Halberstadt l Passender geht es kaum. Zum Tag der Deutschen Einheit sind Marlies und Jürgen Brennecke aus Bockenem nach Halberstadt gekommen, um bei einer symbolischen Baumpflanzung dabei zu sein. „Wir haben das heute früh im Radio gehört, als wir uns auf den Weg machten“, sagt Marlies Brennecke. „Eigentlich wollten wir nach Osterwieck, uns die kleine Fachwerkstadt ansehen. Aber dann haben wir von der Veranstaltung hier gehört und sind hierher gefahren.“ Das niedersächsische Seniorenpaar ist viel im Osten Deutschlands unterwegs, erkunden Landschaften, Städte und freuen sich über Gespräche, die sich auf ihren Touren ergeben. So wie am Samstag in Halberstadts Stadtzentrum, wo sie zu den rund 100 Menschen zählen, die den kleinen Festakt unter freiem Himmel verfolgen.

Neuer Alltag

Brenneckes erinnern sich noch gut an ihre erste Touren in die gerade aufgelöste DDR, es gab Familieneigentum in Bernburg. Der Zustand der Innenstadt schockierte sie damals zutiefst. Inzwischen hat sich Bernburg, wie auch Halberstadt und Osterwieck gemausert. In Wülperode und Langenstein gibt es gute Bekannte, die das Paar aus Niedersachsen ab und zu besucht. Alltag halt.
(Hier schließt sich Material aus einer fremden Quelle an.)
import Mathlib

/-!
# B3 ROOM LAW PER BIT CLASS — kernel companion (hsemireg-monad-4 g19)

token: `line stmt-HodgeConjecture-18881 Cruxes/BlochSeedDiscOne/Lines/birth.lean 814a6a70c14e831a stub_rung_pad4_seedAt`

Companion of the memo `B3-ROOMLAW-BITCLASS-monad4-g19.md` (same folder).  What is checked here is
FINITE ARITHMETIC about the BLOCK-TRACE-TW count law of record (g15 §2.4, g18 §3) in the form the memo
uses after BIT RE-LETTERING (idea-crit-hsem-2 memo-112 RIDER R-B; g16 §2.3 (iv) BIT REVIVAL):

* `term m σ = (m − σ)·m` is the contribution of one isomorphism class of `m` block copies with `σ`
  credited columns on one factor (orphan-only blocks, `t = 0`); with the letter surrogate `σ = min m e`
  (`e` = number of EQ_f-feeders alive for the class: `4` plain ∕ flip, `8` τ-sym, `0` on a factor carrying a
  genuinely continuous twist) a room is BT-silent on factor `f` iff the POOLED sum of the terms of all
  q-null N36 classes is `≤ 1` (one shared trace condition per factor for the whole flat-twist orbit,
  memo §1.3 LEMMA ORBIT POOLING, pen).
* the sixteen N36 bit classes, the twelve q-null ones, the four APEX ones, and the one-bit-flip
  RE-LETTERING graph (each apex class has exactly four q-null neighbours, all of odd weight; each odd class
  has exactly two apex neighbours) — by `decide`;
* the table rows quoted in the memo: `a32-dblC5` as TABLED (apex `m = 5`): pooled count 19 per factor (76),
  per-letter count 16 per factor (64, g18); `a32♭` (apex 4, four distinct odd neighbours 3): silent, apex
  margin 0; the orbit ceiling 12 × 4 aligned (+ 4 deficiency-disjoint continuous singletons = the `c = 9`
  room): silent; one more aligned copy: not; τ-sym cap 8 per class; `a24-dblC3-sym` apex margin 5.

Nothing here is a statement about sheaves, monads, semiregularity or a seed; the dictionary from these
digits to THEOREM BLOCK-TRACE-TW is the memo's (pen).  Mathlib only; no `sorry`, no `instance`, no
`notation`, no unsafe options.
-/

set_option linter.dupNamespace false

namespace Summit.HodgeConjecture.HodgeConjecture.Cruxes.BlochSeedDiscOne.RoomLawBitClass

/-! ## §1 The term law (one class, one factor) -/

/-- BLOCK-TRACE-TW contribution of a class of `m` copies with `σ` credited columns (t = 0). -/
def term (m σ : ℕ) : ℕ := (m - σ) * m

/-- Letter surrogate of the credited rank: `σ ≤ min m e` (e = live EQ_f-feeders of the class);
with generic maps ((M0)-type open condition) equality holds. -/
def sigmaSur (m e : ℕ) : ℕ := min m e

/-- The aligned ∕ surrogate term of a class of `m` copies with `e` live EQ_f-feeders. -/
def aterm (m e : ℕ) : ℕ := term m (sigmaSur m e)

theorem term_eq_zero_iff (m σ : ℕ) : term m σ = 0 ↔ m ≤ σ ∨ m = 0 := by
  unfold term
  rw [Nat.mul_eq_zero]
  constructor
  · rintro (h | h)
    · left; omega
    · right; exact h
  · rintro (h | h)
    · left; omega
    · right; exact h

theorem term_eq_one_iff (m σ : ℕ) : term m σ = 1 ↔ m = 1 ∧ σ = 0 := by
  unfold term
  constructor
  · intro h
    have hm : m = 1 := Nat.dvd_one.mp (Dvd.intro_left (m - σ) h)
    subst hm
    simp at h
    omega
  · rintro ⟨rfl, rfl⟩
    simp

/-- A class of `m ≥ 2` copies with NO credited column on a factor costs at least 4 there
(so every genuinely twisted class must be a singleton: ROOM LAW (b♭)). -/
theorem four_le_term_of_two_le (m : ℕ) (hm : 2 ≤ m) : 4 ≤ term m 0 := by
  unfold term
  simp only [Nat.sub_zero]
  nlinarith

/-- CAP PER CLASS: an aligned (or re-lettered) class with `e` live EQ_f-feeders is silent on that factor
iff `m ≤ e` — per q-null N36 bit class at most `e` copies (4 plain ∕ flip, 8 τ-sym). -/
theorem aterm_eq_zero_iff (m e : ℕ) : aterm m e = 0 ↔ m ≤ e := by
  unfold aterm sigmaSur
  rw [term_eq_zero_iff]
  constructor
  · rintro (h | h)
    · by_contra hc
      have hc' : e < m := not_le.mp hc
      rw [Nat.min_eq_right (le_of_lt hc')] at h
      omega
    · omega
  · intro h
    left
    rw [Nat.min_eq_left h]

/-- Past the cap by one the class alone already breaks silence on every factor (`(e+1−e)(e+1) = e+1 ≥ 2`). -/
theorem aterm_succ_cap (e : ℕ) (he : 1 ≤ e) : 2 ≤ aterm (e + 1) e := by
  unfold aterm sigmaSur term
  rw [Nat.min_eq_right (Nat.le_succ e)]
  simp
  omega

/-- Pooling is never weaker than counting letter by letter: `[T₁ + T₂ − 1]₊ ≥ [T₁ − 1]₊ + [T₂ − 1]₊`. -/
theorem pooled_ge_split (T₁ T₂ : ℕ) : (T₁ - 1) + (T₂ - 1) ≤ (T₁ + T₂) - 1 := by omega

/-! ## §2 Per-factor pooled count of a room

A room, on one factor `f`, is a list of classes `(m, e)` — `m` copies, `e` live EQ_f-feeders
(after bit re-lettering: `e = 4` if the class carries no continuous twist on `f`, else `0`; τ-sym: 8). -/

/-- sum of the class terms on one factor -/
def termSum (cls : List (ℕ × ℕ)) : ℕ := (cls.map fun p => aterm p.1 p.2).sum

/-- pooled BLOCK-TRACE-TW digit of the factor: `[Σ terms − 1]₊` -/
def pooledF (cls : List (ℕ × ℕ)) : ℕ := termSum cls - 1

/-- per-letter digit of g15∕g18 (each class its own `−1`): `Σ [term − 1]₊` -/
def perLetterF (cls : List (ℕ × ℕ)) : ℕ := (cls.map fun p => aterm p.1 p.2 - 1).sum

/-- BT-silence of the factor (Boolean table entry): pooled digit zero, i.e. `Σ terms ≤ 1`. -/
def silentF (cls : List (ℕ × ℕ)) : Bool := decide (termSum cls ≤ 1)

/-! ## §3 The sixteen N36 bit classes and the re-lettering graph -/

/-- a bit class `b = (b₁, b₂, b₃, b₄)` -/
abbrev Bits := Fin 2 × Fin 2 × Fin 2 × Fin 2

def b1 (b : Bits) : Fin 2 := b.1
def b2 (b : Bits) : Fin 2 := b.2.1
def b3 (b : Bits) : Fin 2 := b.2.2.1
def b4 (b : Bits) : Fin 2 := b.2.2.2

/-- weight = number of bits set -/
def weight (b : Bits) : ℕ := (b1 b).val + (b2 b).val + (b3 b).val + (b4 b).val

/-- the four N36 classes WITH a q-arrow (to the hubs P83) are 0000, 0101, 1010, 1111 (g18 §2.1):
`b₁ = b₃ ∧ b₂ = b₄`; the other twelve are q-NULL (blocks). -/
def qNull (b : Bits) : Bool := !(decide (b1 b = b3 b) && decide (b2 b = b4 b))

/-- APEX classes of the CAP ray: the q-null classes of weight two (0011, 0110, 1100, 1001). -/
def apex (b : Bits) : Bool := qNull b && decide (weight b = 2)

/-- flip bit `h` (re-lettering by η on factor `h`) -/
def flip (h : Fin 4) (b : Bits) : Bits :=
  match h with
  | 0 => (b1 b + 1, b2 b, b3 b, b4 b)
  | 1 => (b1 b, b2 b + 1, b3 b, b4 b)
  | 2 => (b1 b, b2 b, b3 b + 1, b4 b)
  | 3 => (b1 b, b2 b, b3 b, b4 b + 1)

theorem card_qNull : (Finset.univ.filter fun b : Bits => qNull b = true).card = 12 := by decide
theorem card_apex : (Finset.univ.filter fun b : Bits => apex b = true).card = 4 := by decide
theorem apex_list : ∀ b : Bits, apex b = true ↔
    (b = (0,0,1,1) ∨ b = (0,1,1,0) ∨ b = (1,1,0,0) ∨ b = (1,0,0,1)) := by decide
theorem card_odd_qNull :
    (Finset.univ.filter fun b : Bits => qNull b = true ∧ weight b % 2 = 1).card = 8 := by decide
/-- every odd-weight class is q-null (the non-null classes have even weight) -/
theorem odd_is_qNull : ∀ b : Bits, weight b % 2 = 1 → qNull b = true := by decide

/-- RE-LETTERING GRAPH (a): every one-bit flip of an apex class is q-null and of odd weight —
an η-twisted apex copy is re-lettered into a one- or three-bit BLOCK class, never into a hub-feeding class. -/
theorem apex_flip_qNull_odd : ∀ b : Bits, apex b = true →
    ∀ h : Fin 4, qNull (flip h b) = true ∧ weight (flip h b) % 2 = 1 := by decide

/-- (b): the four flips of an apex class are pairwise distinct (four distinct neighbours). -/
theorem apex_flip_injective : ∀ b : Bits, apex b = true →
    ∀ h h' : Fin 4, flip h b = flip h' b → h = h' := by decide

/-- (c): every odd class has exactly two apex neighbours. -/
theorem odd_two_apex_neighbours : ∀ b : Bits, weight b % 2 = 1 →
    (Finset.univ.filter fun h : Fin 4 => apex (flip h b) = true).card = 2 := by decide

/-- (d): a TWO-bit flip of an apex class is either apex again or NOT q-null (acquires a q-arrow). -/
theorem apex_two_flips : ∀ b : Bits, apex b = true → ∀ h h' : Fin 4, h ≠ h' →
    (apex (flip h' (flip h b)) = true ∨ qNull (flip h' (flip h b)) = false) := by decide

/-! ## §4 Orbit capacity (plain ∕ flip: e = 4; τ-sym: e = 8) -/

/-- CAPACITY: if each of the twelve q-null classes holds at most `e` aligned copies and at most four
continuous singletons exist in the orbit (one deficient singleton per factor), the q-null N36 mass is
`≤ 12 e + 4` (52 plain, 100 sym). -/
theorem orbit_capacity (e : ℕ) (ms : Fin 12 → ℕ) (s : ℕ) (hm : ∀ i, ms i ≤ e) (hs : s ≤ 4) :
    (∑ i, ms i) + s ≤ 12 * e + 4 := by
  have : (∑ i, ms i) ≤ ∑ _i : Fin 12, e := Finset.sum_le_sum fun i _ => hm i
  simp at this
  omega

/-- On the CAP ray `a(4c+12)-dblC(c)` the N36 multiset is {apex: c ×4, others: 2 ×12}; the q-null mass is
`4c + 16`; re-lettering room exists iff `4c + 16 ≤ 48` iff `c ≤ 8`, plus ≤ 4 singletons: `c ≤ 9`. -/
theorem ray_qnull_mass (c : ℕ) : 4 * c + 8 * 2 = 4 * c + 16 := by ring
theorem ray_reletter_bound (c : ℕ) : 4 * c + 16 ≤ 12 * 4 ↔ c ≤ 8 := by omega
theorem ray_room_bound (c : ℕ) : 4 * c + 16 ≤ 12 * 4 + 4 ↔ c ≤ 9 := by omega
theorem ray_sym_reletter_bound (c : ℕ) : 4 * c + 16 ≤ 12 * 8 ↔ c ≤ 20 := by omega

/-! ## §5 Table rows (one factor; by the symmetry of the feeder table every factor reads the same unless a
continuous singleton is placed on it) -/

/-- `a32-dblC5` AS TABLED, aligned room, any factor: apex (5,4) ×4, odd (2,4) ×8. -/
def a32_tabled : List (ℕ × ℕ) := List.replicate 4 (5, 4) ++ List.replicate 8 (2, 4)
theorem a32_tabled_terms : termSum a32_tabled = 20 := by decide
theorem a32_tabled_pooled : pooledF a32_tabled = 19 := by decide           -- × 4 factors = 76
theorem a32_tabled_perLetter : perLetterF a32_tabled = 16 := by decide     -- × 4 factors = 64 (g18 β)
theorem a32_tabled_not_silent : silentF a32_tabled = false := by decide

/-- `a32♭` = the same numerical class re-lettered: apex (4,4) ×4, loaded odd (3,4) ×4, other odd (2,4) ×4. -/
def a32_flat : List (ℕ × ℕ) := List.replicate 4 (4, 4) ++ List.replicate 4 (3, 4) ++ List.replicate 4 (2, 4)
theorem a32_flat_silent : silentF a32_flat = true := by decide
theorem a32_flat_terms : termSum a32_flat = 0 := by decide
/-- margins `e − m`: apex 0 (sixteen (M0) determinants), loaded odd 1, rest 2 -/
theorem a32_flat_margins : (4 - 4, 4 - 3, 4 - 2) = ((0 : ℕ), (1 : ℕ), (2 : ℕ)) := by decide

/-- ORBIT CEILING, aligned: all twelve q-null classes at 4 (q-null mass 48; on the ray: c = 8 re-lettered). -/
def orbit48 : List (ℕ × ℕ) := List.replicate 12 (4, 4)
theorem orbit48_silent : silentF orbit48 = true := by decide
/-- one more ALIGNED copy anywhere breaks it on every factor: (5,4) contributes 5. -/
theorem orbit49_aligned_dead : silentF ((5, 4) :: List.replicate 11 (4, 4)) = false := by decide

/-- THE `c = 9` ROOM (q-null mass 52): orbit48 ⊕ four continuous singletons j₁..j₄, j_h twisted on factor h
only (λ_h ∈ K_{u_h} ∖ {0, η}): read on factor f, the singleton j_f has e = 0 (term 1), the other three have
e = 4 (term 0): Σ = 1 ⇒ silent on every factor. -/
def room52 (onThisFactor others : ℕ) : List (ℕ × ℕ) :=
  orbit48 ++ List.replicate onThisFactor (1, 0) ++ List.replicate others (1, 4)
theorem room52_silent : silentF (room52 1 3) = true := by decide
/-- two singletons deficient on the SAME factor: Σ = 2 ⇒ COUNT-FAIL there (ROOM LAW (c♭)). -/
theorem room_two_deficient_dead : silentF (room52 2 2) = false := by decide
/-- a twisted PAIR (class of 2 copies with a continuous twist on this factor): term 4 ⇒ dead (ROOM LAW (b♭)). -/
theorem room_twisted_pair_dead : silentF (orbit48 ++ [(2, 0)]) = false := by decide

/-- g18's dead row «3 ⊕ 1 ⊕ 1, both singletons bare on ONE factor» vs the critic's r-iv «m₀ ⊕ 1^{5−m₀},
singletons deficient on DISTINCT factors» — per letter both digits are right; POOLED over the four apex
classes, four apex blocks in rooms m₀ ⊕ 1^{5−m₀} carry 4(5 − m₀) singletons, silent only if ≤ 1 per factor. -/
theorem riv_perLetter_silent : silentF ([(3, 4), (1, 0), (1, 4)]) = true := by decide
theorem riv_pooled_two_apex_same_factor : silentF ([(3, 4), (1, 0), (1, 4), (3, 4), (1, 0), (1, 4)]) = false := by
  decide
theorem riv_pooled_singletons (m₀ : ℕ) (h : m₀ ≤ 5) : 4 * (5 - m₀) ≤ 4 ↔ 4 ≤ m₀ := by omega

/-- τ-SYM (e = 8): cap 8 per class; `a24-dblC3-sym` apex (3,8): margin 5; `a28-dblC4-sym` margin 4. -/
theorem sym_cap : aterm 8 8 = 0 ∧ aterm 9 8 = 9 := by decide
theorem sym_margins : (8 - 3, 8 - 4) = ((5 : ℕ), (4 : ℕ)) := by decide
def a24sym_flat : List (ℕ × ℕ) := List.replicate 4 (3, 8) ++ List.replicate 8 (2, 8)
theorem a24sym_silent : silentF a24sym_flat = true := by decide

/-- M1 `a24-dblC3` (apex 3): margin 1; `a28-dblC4` (apex 4): margin 0 — unchanged from g16∕g18. -/
theorem m1_m5_rows : silentF (List.replicate 4 (3, 4) ++ List.replicate 8 (2, 4)) = true ∧
    silentF (List.replicate 4 (4, 4) ++ List.replicate 8 (2, 4)) = true := by decide

end Summit.HodgeConjecture.HodgeConjecture.Cruxes.BlochSeedDiscOne.RoomLawBitClass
Alltag, wie man ihn sich vor 31 Jahren noch nicht vorstellen konnte und wie er sich in den vergangenen drei Jahrzehnten entwickelt hat. Dabei, sagt Oberbürgermeister Andreas Henke (Die Linke), habe er vor 30 Jahren noch mit der Wiedervereinigung gefremdelt. Für ihn, zu Wendezeit und Einheitsvertrag 27, 28 Jahre alt, war der Wunsch eher eine reformierte, radikal veränderte DDR zu haben, eine ohne Denkverbote und Sprachregelungen, eine offene, tolerante DDR mit Raum für freie Entwicklung ihrer Bürger. Irgendwann habe er begriffen, dass diese Zwei-Staaten-Lösung samt reformierter DDR nie möglich gewesen wäre. Henke erinnerte an die friedliche Revolution, die vom „Wir sind das Volk“ im Oktober 1989 zu „Wir sind ein Volk“ im Oktober 1990 führte. Die Wiedervereinigung beider deutscher Staaten sei nur in einem kleinen Zeitfenster möglich gewesen. Er mag sich nicht vorstellen, was aus den Menschen in der DDR geworden wäre, hätten die Akteure damals dieses Zeitfenster, diese einmalige historischen Chance nicht genutzt, sagte Henke.

Politik als Herzenssache

Wie Henke erinnerte auch Matthias Gabriel (SPD), der 1990 als erster frei gewählter Bürgermeister Verantwortung für die Stadt übernahm, daran, dass die Zeit nach der Wiedervereinigung nicht nur glanzvolle Seiten hatte, dass das Engagement der Bürger viel zur guten Entwicklung Halberstadts beitrug. Gabriel gab viele persönliche Anekdoten zum Besten und forderte die Politiker auf, wieder mehr „Überzeugungstäter“ zu sein und weniger daran zu denken, eigene Interessen ins Trockene bringen zu wollen. Für ihn eine der wichtigsten künftigen Aufgaben: die Schere zwischen arm und reich wieder mehr zu schließen, darauf zu achten, dass die Menschen zufriedener sind, damit sie nicht in die radikalen politischen Ränder abdriften.

Wichtige Symbole

Stadtratspräsident Volker Bürger (CDU) schließlich erinnerte die Gäste daran, dass die Pflanzung der Buche – für den Westen Deutschlands –, der Kiefer – für den Osten –, und der Eiche für das vereinte Deutschland ein historischer Moment ist. „Wir können an dieser Stelle nur pflanzen, weil einst Hass, Gewalt und völkische Überheblichkeit Millionen Menschen den Tod brachte. Als der Krieg vor 75 Jahren in unsere Stadt zurückkehrte, der von Deutschland ausgegangen war, zerstörte er die Stadt.“ Nun stehen hier drei symbolträchtige Bäume in einem Dreieck, die einen Ort der Erinnerung bilden, der zugleich Ort der Meditation und Energiequelle sei. Bäume stünden in vielen Weltsichten für Hoffnung und Leben, nicht für Hass und Gewalt.